Anguished by the time wasted by the commission of inquiry and Supreme Courts dwindling interest in the missing persons issue, she organized a second day/night protest in front of Parliament House Islamabad on 31 Oct 2011. She wrapped up this camp  the very next day on the appearance of Justice (r) Javaid Iqbal at the scene, who is heading the commission of inquiry. The Judge announced in front of media that he, in his official capacity, promises to divulge a final solution for the recovery of the missing persons within two weeks time. He did not keep his promise.

Third day/night camp

Continuing her struggle, she organized third day/night protest camp in front of Parliament House Islamabad which started on 15 February 2012 and continued for 75 days until 30 April 2012. She, along with families of more than 500 missing persons, stayed on the road side, garnering huge support and attention of media and civil society.

Results of Camp-2012 

Almost all the top leadership of important political parties visited the camp and showed solidarity with the cause, including Mian Nawaz Sharif, who was leading the opposition at that moment.
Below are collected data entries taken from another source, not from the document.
import Summits.ValiantsHypothesis.ValiantsHypothesis.Theorems.MonotoneRestorationOrbitRestorationQPValueOrbitWide
import Summits.ValiantsHypothesis.ValiantsHypothesis.Theorems.MonotoneRestorationOrbitRestorationQPValueOrbitIff
import HarnessLib

/-!
# `OrbitRestorationQP` ⟺ quasi-polynomial ORBIT WIDTH of wide derivations (ORBIT currency, XII)

Route MonotoneRestoration, crux `OrbitRestorationQP` (stmt-ValiantsHypothesis-18293), namespaces
`Summit.ValiantsHypothesis.ValiantsHypothesis.Theorems.WideConverse` / `…ValueOrbit`.

The converse of wide value-orbit symmetrisation (`…ValueOrbitWide.lean`) holds VERBATIM — no Newton
identities: the gate values of a `Γ`-symmetric circuit `C`, each derived by its gate's own step (sum / product
of the children values, of any fan-in), form a wide derivation of orbit width `≤ ORB(C)`, because gate values
and children multisets move with the gates.  Hence the cleanest form of the crux:

  `OrbitRestorationQP` ⟺ every matrix-symmetric `VP` family has, for one `c` and every `n`, SOME computation
  (sums and products of any fan-in, any length) in which every intermediate value and every product gate's
  operand multiset has `Sym(Fin n)`-orbit `≤ 2^((log₂ n + c)^c)` (`orbitRestorationQP_iff_wideOrbitQP`).

* `WideConverse.toWide`, `toWide_width`, `exists_wide_of_symmetric`;
* `ValueOrbit.qpOrbit_of_wide`, `ValueOrbit.orbitRestorationQP_iff_wideOrbitQP`.

Everything is proved; the crux (VH-strength) is not claimed. [folklore]
-/

noncomputable section

open scoped Classical

-- `Summit.ValiantsHypothesis.ValiantsHypothesis.…` is the tree's single-conjunct layout (Sub = Summit).
set_option linter.dupNamespace false

namespace Summit.ValiantsHypothesis.ValiantsHypothesis.Theorems

universe u v w

namespace WideConverse

open Literature.Computability.AlgebraicComplexity LabelledArithCircuit Finset SymmetricValues

variable {K : Type u} {X : Type v} {G : Type w} [Field K] (C : LabelledArithCircuit K X Unit G)
variable {Γ : Type*} [Group Γ] [MulAction Γ X]

/-- **Children multisets move with the gates**: a gate function into multisets transported by
automorphisms has orbits inside gate orbits. [folklore] -/
theorem ncard_range_multiset_le_orbitSize [Fintype G] (hC : C.IsSymmetric Γ)
    (Φ : G → Multiset (MvPolynomial X K))
    (hΦ : ∀ (γ : Γ) (π : Equiv.Perm G), C.IsAutomorphismExtending γ π → ∀ g, (Φ g).map (ren γ) = Φ (π g))
    (g : G) : (Set.range fun γ : Γ => (Φ g).map (ren γ)).ncard ≤ C.orbitSize Γ := by
  have hsub : (Set.range fun γ : Γ => (Φ g).map (ren γ)) ⊆ Φ '' C.autOrbit Γ g := by
    rintro _ ⟨γ, rfl⟩
    obtain ⟨π, hπ⟩ := hC γ
    exact ⟨π g, ⟨γ, π, hπ, rfl⟩, (hΦ γ π hπ g).symm⟩
  exact (Set.ncard_le_ncard hsub ((Set.toFinite _).image Φ)).trans
    ((Set.ncard_image_le (Set.toFinite _)).trans (C.ncard_autOrbit_le_orbitSize Γ g))

/-- The children-values multiset transports. [folklore] -/
theorem map_ren_childrenValues {γ : Γ} {π : Equiv.Perm G} (hπ : C.IsAutomorphismExtending γ π) (g : G) :
    ((C.children g).val.map C.eval).map (ren γ) = (C.children (π g)).val.map C.eval := by
  rw [hπ.children_apply g, Finset.map_val, Multiset.map_map, Multiset.map_map]
  exact Multiset.map_congr rfl fun h _ => ren_eval hπ h

/-- The wide step of a gate: its own operation on its children values. [folklore] -/
def gateStep (g : G) : WStep K X :=
  match C.label g with
  | .var x => WStep.var x
  | .const c => WStep.const c
  | .add => WStep.sum ((C.children g).val.map fun h => (1, C.eval h))
  | .mul => WStep.prod ((C.children g).val.map C.eval)

/-- The gate step computes the gate value. [folklore] -/
theorem gateStep_value (g : G) : (gateStep C g).value = C.eval g := by
  rcases hl : C.label g with x | c | _ | _ <;> simp only [gateStep, hl]
  · exact (C.eval_of_label_var hl).symm
  · exact (C.eval_of_label_const hl).symm
  · simp only [WStep.value, Multiset.map_map, Function.comp_def, map_one, one_mul]
    rw [C.eval_of_label_add hl, Finset.sum_eq_multiset_sum]
  · simp only [WStep.value]
    rw [C.eval_of_label_mul hl, Finset.prod_eq_multiset_prod]

/-- The operands of the gate step are children values. [folklore] -/
theorem gateStep_args (g : G) {u : MvPolynomial X K} (hu : u ∈ (gateStep C g).args) :
    ∃ h ∈ C.children g, C.eval h = u := by
  rcases hl : C.label g with x | c | _ | _ <;> simp only [gateStep, hl, WStep.args] at hu
  · simp at hu
  · simp at hu
  · simp only [Multiset.map_map, Function.comp_def, Multiset.mem_map, Finset.mem_val] at hu
    exact hu
  · simp only [Multiset.mem_map, Finset.mem_val] at hu
    exact hu

/-- A product gate step is the product of the children values. [folklore] -/
theorem gateStep_eq_prod {g : G} {M : Multiset (MvPolynomial X K)} (h : gateStep C g = WStep.prod M) :
    M = (C.children g).val.map C.eval := by
  rcases hl : C.label g with x | c | _ | _ <;> simp only [gateStep, hl] at h
  · cases h
  · cases h
  · cases h
  · exact (WStep.prod.inj h).symm

variable [Fintype G]

/-- The rank of a value: the least height of a gate computing it. [folklore] -/
def wrank (q : MvPolynomial X K) : ℕ := sInf {r : ℕ | ∃ g : G, C.eval g = q ∧ ht C g = r}

/-- **The wide derivation of a circuit**: the gate values, each derived by a least-height gate's own step.
[folklore] -/
def toWide : WideDerivation K X where
  S := univ.image C.eval
  rank := wrank C
  step := by
    intro q hq
    obtain ⟨g, -, hg⟩ := mem_image.1 hq
    have hne : {r : ℕ | ∃ g : G, C.eval g = q ∧ ht C g = r}.Nonempty := ⟨_, g, hg, rfl⟩
    obtain ⟨g₀, hg₀, hr⟩ := Nat.sInf_mem hne
    refine ⟨gateStep C g₀, ⟨by rw [gateStep_value, hg₀], fun u hu => ?_⟩⟩
    obtain ⟨h, hh, rfl⟩ := gateStep_args C g₀ hu
    refine ⟨mem_image.2 ⟨h, mem_univ h, rfl⟩, ?_⟩
    calc wrank C (C.eval h) ≤ ht C h := Nat.sInf_le ⟨h, rfl, rfl⟩
      _ < ht C g₀ := ht_lt_of_mem C hh
      _ = wrank C q := hr

/-- The output value is a value of the wide derivation. [folklore] -/
theorem output_mem_toWide : C.eval (C.output ()) ∈ (toWide C).S :=
  mem_image.2 ⟨C.output (), mem_univ _, rfl⟩

/-- **The wide derivation of a `Γ`-symmetric circuit has orbit width `≤ ORB(C)`** — values and children
multisets move with the gates; no Newton identities needed. [folklore] -/
theorem toWide_width {Γ : Type} [Group Γ] [Fintype Γ] [MulAction Γ X] (hC : C.IsSymmetric Γ) :
    (toWide C).OrbitWidthLE Γ (C.orbitSize Γ) := by
  intro q hq
  obtain ⟨g, -, hg⟩ := mem_image.1 hq
  refine ⟨?_, ?_⟩
  · rw [← hg]
    exact ncard_range_le_orbitSize C hC (fun g => C.eval g) (fun γ π hπ g => ren_eval hπ g) g
  · have hne : {r : ℕ | ∃ g : G, C.eval g = q ∧ ht C g = r}.Nonempty := ⟨_, g, hg, rfl⟩
    obtain ⟨g₀, hg₀, hr⟩ := Nat.sInf_mem hne
    refine ⟨gateStep C g₀, ⟨by rw [gateStep_value, hg₀], fun u hu => ?_⟩, fun M hM => ?_⟩
    · obtain ⟨h, hh, rfl⟩ := gateStep_args C g₀ hu
      refine ⟨mem_image.2 ⟨h, mem_univ h, rfl⟩, ?_⟩
      calc wrank C (C.eval h) ≤ ht C h := Nat.sInf_le ⟨h, rfl, rfl⟩
        _ < ht C g₀ := ht_lt_of_mem C hh
        _ = wrank C q := hr
    · rw [gateStep_eq_prod C hM]
      exact ncard_range_multiset_le_orbitSize C hC (fun g => (C.children g).val.map C.eval)
        (fun γ π hπ g => map_ren_childrenValues C hπ g) g₀

/-- **CONVERSE OF WIDE VALUE-ORBIT SYMMETRISATION**: a `Γ`-symmetric circuit computing `f` yields a wide
derivation of `f` of orbit width `≤ ORB(C)`. [folklore] -/
theorem exists_wide_of_symmetric {Γ : Type} [Group Γ] [Fintype Γ] [MulAction Γ X] (hC : C.IsSymmetric Γ) :
    ∃ 𝒲 : WideDerivation K X, C.eval (C.output ()) ∈ 𝒲.S ∧ 𝒲.OrbitWidthLE Γ (C.orbitSize Γ) :=
  ⟨toWide C, output_mem_toWide C, toWide_width C hC⟩

end WideConverse

namespace ValueOrbit

open Literature.Computability.AlgebraicComplexity

/-- Orbit width is monotone in the bound. [folklore] -/
theorem orbitWidthLE_mono {n : ℕ} {𝒲 : WideDerivation ℂ (Fin n × Fin n)} {B B' : ℕ} (hBB : B ≤ B')
    (h : 𝒲.OrbitWidthLE (Equiv.Perm (Fin n)) B) : 𝒲.OrbitWidthLE (Equiv.Perm (Fin n)) B' := by
  intro q hq
  obtain ⟨h1, d, hd, hM⟩ := h q hq
  exact ⟨h1.trans hBB, d, hd, fun M hdM => (hM M hdM).trans hBB⟩

/-- **Quasi-polynomial orbit WIDTH gives quasi-polynomial symmetric orbit size.** [folklore] -/
theorem qpOrbit_of_wide {n c : ℕ} (𝒲 : WideDerivation ℂ (Fin n × Fin n))
    {f : MvPolynomial (Fin n × Fin n) ℂ} (hf : f ∈ 𝒲.S) (hfix : ∀ σ : Equiv.Perm (Fin n), ren σ f = f)
    (hW : 𝒲.OrbitWidthLE (Equiv.Perm (Fin n)) (2 ^ ((Nat.log 2 n + c) ^ c))) :
    ∃ (G : Type) (_ : Fintype G) (C : LabelledArithCircuit ℂ (Fin n × Fin n) Unit G),
      C.IsSymmetric (Equiv.Perm (Fin n)) ∧ C.eval (C.output ()) = f ∧
        C.orbitSize (Equiv.Perm (Fin n)) ≤ 2 ^ ((Nat.log 2 n + (c + 3)) ^ (c + 3)) := by
  set L := Nat.log 2 n with hL
  set B := 2 ^ ((L + c) ^ c + 2 * L + 2) with hB
  have hB1 : 1 ≤ B := Nat.one_le_two_pow
  have hX : ∀ x : Fin n × Fin n, (Set.range fun σ : Equiv.Perm (Fin n) => σ • x).ncard ≤ B := fun x =>
    (ncard_orbit_var_le n x).trans ((sq_le_pow_log n).trans (Nat.pow_le_pow_right (by norm_num) (by omega)))
  have hW' : 𝒲.OrbitWidthLE (Equiv.Perm (Fin n)) B :=
    orbitWidthLE_mono (Nat.pow_le_pow_right (by norm_num) (by omega)) hW
  obtain ⟨G, inst, C, hC, hev, horb⟩ := WideDerivation.exists_symmetric_of_wide 𝒲 hW' hf hB1 hfix hX
  refine ⟨G, inst, C, hC, hev, horb.trans ?_⟩
  rw [hB, ← pow_add, ← two_mul]
  exact Nat.pow_le_pow_right (by norm_num) (exp_arith L c)

/-- **`OrbitRestorationQP` ⟺ QUASI-POLYNOMIAL ORBIT WIDTH.**  The crux holds iff every matrix-symmetric `VP`
family over `ℂ` has, for one constant `c` and every `n`, SOME wide derivation of `f n` — an ordinary
computation with sums and products of any fan-in, of any length — in which every value and every product
step's operand multiset has `Sym(Fin n)`-orbit (diagonal action) `≤ 2^((log₂ n + c)^c)`.  (`⇐`: wide
value-orbit symmetrisation; `⇒`: the gate values of the symmetric circuits themselves.) Neither side is
claimed. [folklore] -/
theorem orbitRestorationQP_iff_wideOrbitQP :
    Theses.MonotoneRestoration.OrbitRestorationQP ↔
    ∀ f : (n : ℕ) → MvPolynomial (Fin n × Fin n) ℂ,
      (∀ (n : ℕ) (σ τ : Equiv.Perm (Fin n)),
        MvPolynomial.rename (fun p : Fin n × Fin n => (σ p.1, τ p.2)) (f n) = f n) →
      IsVPFamily f →
      ∃ c : ℕ, ∀ n : ℕ, ∃ 𝒲 : WideDerivation ℂ (Fin n × Fin n), f n ∈ 𝒲.S ∧
        𝒲.OrbitWidthLE (Equiv.Perm (Fin n)) (2 ^ ((Nat.log 2 n + c) ^ c)) := by
  constructor
  · intro h f hsymm hVP
    obtain ⟨c, hc⟩ := h f hsymm hVP
    refine ⟨c, fun n => ?_⟩
    obtain ⟨G, inst, C, hC, hev, horb⟩ := hc n
    obtain ⟨𝒲, hf, hW⟩ := WideConverse.exists_wide_of_symmetric C hC
    exact ⟨𝒲, hev ▸ hf, orbitWidthLE_mono horb hW⟩
  · intro h f hsymm hVP
    obtain ⟨c, hc⟩ := h f hsymm hVP
    refine ⟨c + 3, fun n => ?_⟩
    obtain ⟨𝒲, hf, hW⟩ := hc n
    exact qpOrbit_of_wide 𝒲 hf (ren_eq_of_matrixSymmetric (hsymm n)) hW

end ValueOrbit

end Summit.ValiantsHypothesis.ValiantsHypothesis.Theorems

end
The government, influenced by pressure, passed two unanimous resolutions, one in National Assembly and one in Senate, pledging to take measures to trace all missing persons and stop further incidents of enforced disappearance.

Death threats

She is continually under death threat via mail and phone from unknown persons. She informed the Supreme Court of the same consequently Court ordered the government to provide her with security.

Foreign visits

In 2008, she was invited by Amnesty International for a visit to Europe and USA. She addressed conferences in London, Birmingham, Manchester, Lausanne, Lucerne, Bern, Geneva, Zurich, Berlin, Hannover, Oslo, and Stockholm. Also, she met with the powerful government officials of many countries during her visits.

US visa cancellation

In 2008, her US visa was cancelled two hours before she was supposed to travel to the US. The US embassy never disclosed the reasons behind the refusal.

Role in media

She acts as the sole spokesperson of DHR Pakistan and continuously presents the missing persons' issue in Pakistan's as well as international media.

Role as chairperson DHR

Her activities as chairperson of Defence of Human Rights involves coordination with all the offices in Government circles like, PMs secretariat, Ministry of Defense, Ministry of Interior, Ministry of Law and Justice and HR, Supreme Court, Foreign office, FIA, NAB, City Administration, Army, provincial and tribal governments etc. She organises campaigns and manages all the activities of DHR. Her work includes coordination with international human rights organizations like Amnesty International, Human Rights Watch, Cageprisoners etc.

Her role in Supreme Court

In Nov 2006, she filed her first independent petition in Supreme Court for 16 missing persons. Chief Justice Iftikhar Muhammad Chaudhry allowed her to plead for the other missing persons as an advocate. Since then, she is continually appearing in the cases of missing  persons in the Supreme Court. Presently, she alone is representing more than 700 cases of enforced disappearance.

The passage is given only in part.